import Summits.AtomisticToContinuum.Crystallization.Theorems.SlackRigidity.Negative.WitnessBasics
import Literature.Probability.Process.LocallyMatches
import Literature.Probability.Process.RootedHardCoreConfig
import Mathlib
import HarnessLib

/-!
# Line `ekeland-surgery-parity` (crux `SlackRigidity`, stmt-AtomisticToContinuum-11960): matching at every scale and tolerance is exact congruence

Stub `eq_image_of_forall_locallyMatches` of lead c14's law-rigidity programme (worker W3): a
deterministic upgrade from local matchings to exact congruence.  Let `S ⊆ ℝ³` be `δ`-separated
(`δ > 0`) and let `P₀` be a periodic configuration.  If for every radius `R > 0` and tolerance
`ε > 0` some rotation `A` of the template matches `S` locally, `LocallyMatches R ε S (A '' P₀.points)`,
then `S = A∞ '' P₀.points` for one linear isometry `A∞`.

Proof.  Choose `A n` matching at `(n + 1, 1 / (n + 1))`.  The linear isometries of `ℝ³` form a
compact set (closed unit ball of the finite-dimensional space `ℝ³ →L[ℝ] ℝ³`), so a subsequence
`A (φ j)` converges pointwise to a linear isometry `A∞` (`exists_tendsto_linearIsometry`).
* `S ⊆ A∞ '' P₀.points`: for `q ∈ S` the template points `p` with `dist q (A (φ j) p) ≤ 1/(φ j + 1)`
  lie in the FINITE set `B̄(0, ‖q‖ + 1) ∩ P₀.points` (local finiteness of a periodic configuration);
  if none of them had `A∞ p = q`, then for large `j` every such `p` would satisfy
  `1/(φ j + 1) < dist q (A (φ j) p)`, contradicting the matching.
* `A∞ '' P₀.points ⊆ S`: for `p ∈ P₀.points` the matching gives points of `S` within `1/(φ j + 1)` of
  `A (φ j) p → A∞ p`, and `S` is closed (a separated set is closed).
All `[folklore]`.
-/

noncomputable section

open scoped BigOperators Topology
open MeasureTheory Filter Set
open Literature.Probability.Process
open Literature.MathematicalPhysics.StatisticalMechanics
open Summit.AtomisticToContinuum.Crystallization.Theorems.SlackRigidityNegative (E3)

namespace Summit.AtomisticToContinuum.Crystallization.Theorems.SlackRigidityLawCongruence

/-- **Sequential compactness of the linear isometries of `ℝ³`** (pointwise form): every sequence of
linear isometries `A n : ℝ³ →ₗᵢ ℝ³` has a subsequence converging pointwise to a linear isometry.
(The associated continuous linear maps lie in the closed unit ball of the finite-dimensional, hence
proper, space `ℝ³ →L[ℝ] ℝ³`; a limit of norm-preserving maps preserves norms.) [folklore] -/
theorem exists_tendsto_linearIsometry (A : ℕ → E3 →ₗᵢ[ℝ] E3) :
    ∃ (B : E3 →ₗᵢ[ℝ] E3) (φ : ℕ → ℕ), StrictMono φ ∧
      ∀ p : E3, Tendsto (fun j => A (φ j) p) atTop (𝓝 (B p)) := by
  have hmem : ∀ n, (A n).toContinuousLinearMap ∈ Metric.closedBall (0 : E3 →L[ℝ] E3) 1 :=
    fun n => mem_closedBall_zero_iff.2 (A n).norm_toContinuousLinearMap_le
  obtain ⟨T, -, φ, hφ, hlim⟩ :=
    (isCompact_closedBall (0 : E3 →L[ℝ] E3) 1).tendsto_subseq hmem
  have hpt : ∀ p : E3, Tendsto (fun j => A (φ j) p) atTop (𝓝 (T p)) := fun p => by
    have h := ((continuous_eval_const p).tendsto T).comp hlim
    simpa [Function.comp_def] using h
  have hT : ∀ x : E3, ‖T x‖ = ‖x‖ := fun x => by
    refine tendsto_nhds_unique (hpt x).norm ?_
    simp only [LinearIsometry.norm_map]
    exact tendsto_const_nhds
  exact ⟨⟨(T : E3 →ₗ[ℝ] E3), hT⟩, φ, hφ, hpt⟩

/-- **Matching at every scale and tolerance is exact congruence.**  If a `δ`-separated (`δ > 0`)
configuration `S ⊆ ℝ³` is, for every `R > 0` and `ε > 0`, locally `(R, ε)`-matched with some
rotation `A '' P₀.points` of a periodic template `P₀`, then `S = A '' P₀.points` for one linear
isometry `A` (compactness of the isometries, local finiteness of `P₀.points`, closedness of `S`).
[folklore] -/
theorem eq_image_of_forall_locallyMatches : ∀ (P₀ : PeriodicConfiguration 3) (S : Set E3) (δ : ℝ),
    0 < δ → (∀ x ∈ S, ∀ y ∈ S, x ≠ y → δ ≤ dist x y) →
    (∀ R ε : ℝ, 0 < R → 0 < ε → ∃ A : E3 →ₗᵢ[ℝ] E3, LocallyMatches R ε S (A '' P₀.points)) →
    ∃ A : E3 →ₗᵢ[ℝ] E3, S = A '' P₀.points := by
  intro P₀ S δ hδ hsep hmatch
  choose A hA using fun n : ℕ =>
    hmatch ((n : ℝ) + 1) (1 / ((n : ℝ) + 1)) (Nat.cast_add_one_pos n) Nat.one_div_pos_of_nat
  obtain ⟨B, φ, hφ, hpt⟩ := exists_tendsto_linearIsometry A
  have hR : Tendsto (fun j => (φ j : ℝ) + 1) atTop atTop :=
    tendsto_atTop_add_const_right _ 1
      ((tendsto_natCast_atTop_atTop (R := ℝ)).comp hφ.tendsto_atTop)
  have hε : Tendsto (fun j => 1 / ((φ j : ℝ) + 1)) atTop (𝓝 0) :=
    (tendsto_one_div_add_atTop_nhds_zero_nat (𝕜 := ℝ)).comp hφ.tendsto_atTop
  refine ⟨B, Subset.antisymm (fun q hqS => ?_) ?_⟩
  · -- `S ⊆ B '' P₀.points`: pigeonhole on the finitely many template points near `q`
    have hfin : (Metric.closedBall (0 : E3) (‖q‖ + 1) ∩ P₀.points).Finite :=
      P₀.finite_inter_points Metric.isBounded_closedBall
    by_contra hq
    have hpos : ∀ p ∈ Metric.closedBall (0 : E3) (‖q‖ + 1) ∩ P₀.points, 0 < dist q (B p) := by
      rintro p ⟨-, hp⟩
      exact dist_pos.2 fun h => hq ⟨p, hp, h.symm⟩
    have hev : ∀ᶠ j in atTop, ∀ p ∈ Metric.closedBall (0 : E3) (‖q‖ + 1) ∩ P₀.points,
        1 / ((φ j : ℝ) + 1) < dist q (A (φ j) p) := by
      refine hfin.eventually_all.2 fun p hp => ?_
      have h1 := ((tendsto_const_nhds (x := q)).dist (hpt p)).eventually_const_lt
        (half_lt_self (hpos p hp))
      have h2 := hε.eventually_lt_const (half_pos (hpos p hp))
      exact (h1.and h2).mono fun j hj => hj.2.trans hj.1
    obtain ⟨j, hj, hjq⟩ := (hev.and (hR.eventually_ge_atTop ‖q‖)).exists
    obtain ⟨_, ⟨p, hp, rfl⟩, hd⟩ := (hA (φ j)).2 q hqS hjq
    have hle : 1 / ((φ j : ℝ) + 1) ≤ 1 := by
      rw [div_le_one (Nat.cast_add_one_pos _)]
      exact le_add_of_nonneg_left (Nat.cast_nonneg _)
    have hpB : p ∈ Metric.closedBall (0 : E3) (‖q‖ + 1) ∩ P₀.points := by
      refine ⟨mem_closedBall_zero_iff.2 ?_, hp⟩
      calc ‖p‖ = ‖A (φ j) p‖ := ((A (φ j)).norm_map p).symm
        _ ≤ ‖q‖ + ‖q - A (φ j) p‖ := norm_le_norm_add_norm_sub _ _
        _ = ‖q‖ + dist q (A (φ j) p) := by rw [dist_eq_norm]
        _ ≤ ‖q‖ + 1 := by linarith
    exact (hj p hpB).not_ge hd
  · -- `B '' P₀.points ⊆ S`: `S` is closed and `A (φ j) p → B p` is approached by points of `S`
    rintro _ ⟨p, hp, rfl⟩
    rw [Metric.mem_of_closed' (LocalConfig.isClosed_of_separated hδ hsep)]
    intro η hη
    have h1 : ∀ᶠ j in atTop, dist (A (φ j) p) (B p) < η / 2 :=
      Metric.tendsto_nhds.1 (hpt p) _ (half_pos hη)
    have h2 := hε.eventually_lt_const (half_pos hη)
    obtain ⟨j, ⟨hj1, hj2⟩, hjp⟩ := ((h1.and h2).and (hR.eventually_ge_atTop ‖p‖)).exists
    obtain ⟨q, hqS, hd⟩ := (hA (φ j)).1 (A (φ j) p) (mem_image_of_mem _ hp)
      (by rwa [LinearIsometry.norm_map])
    refine ⟨q, hqS, ?_⟩
    calc dist (B p) q ≤ dist (B p) (A (φ j) p) + dist (A (φ j) p) q := dist_triangle _ _ _
      _ < η / 2 + η / 2 := by
          rw [dist_comm (B p) (A (φ j) p), dist_comm (A (φ j) p) q]
          exact add_lt_add hj1 (hd.trans_lt hj2)
      _ = η := add_halves η

end Summit.AtomisticToContinuum.Crystallization.Theorems.SlackRigidityLawCongruence

end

○ ○ ○ ○ ○ ○ ○

= THE TASK =
Using the records above, set down exactly the lines from the one with "(half_lt_self (hpos p hp))" through the one with "obtain ⟨_, ⟨p, hp, rfl⟩, hd⟩", inclusive, and nothing more.

= YOUR SOLUTION =
        (half_lt_self (hpos p hp))
      have h2 := hε.eventually_lt_const (half_pos (hpos p hp))
      exact (h1.and h2).mono fun j hj => hj.2.trans hj.1
    obtain ⟨j, hj, hjq⟩ := (hev.and (hR.eventually_ge_atTop ‖q‖)).exists
    obtain ⟨_, ⟨p, hp, rfl⟩, hd⟩ := (hA (φ j)).2 q hqS hjq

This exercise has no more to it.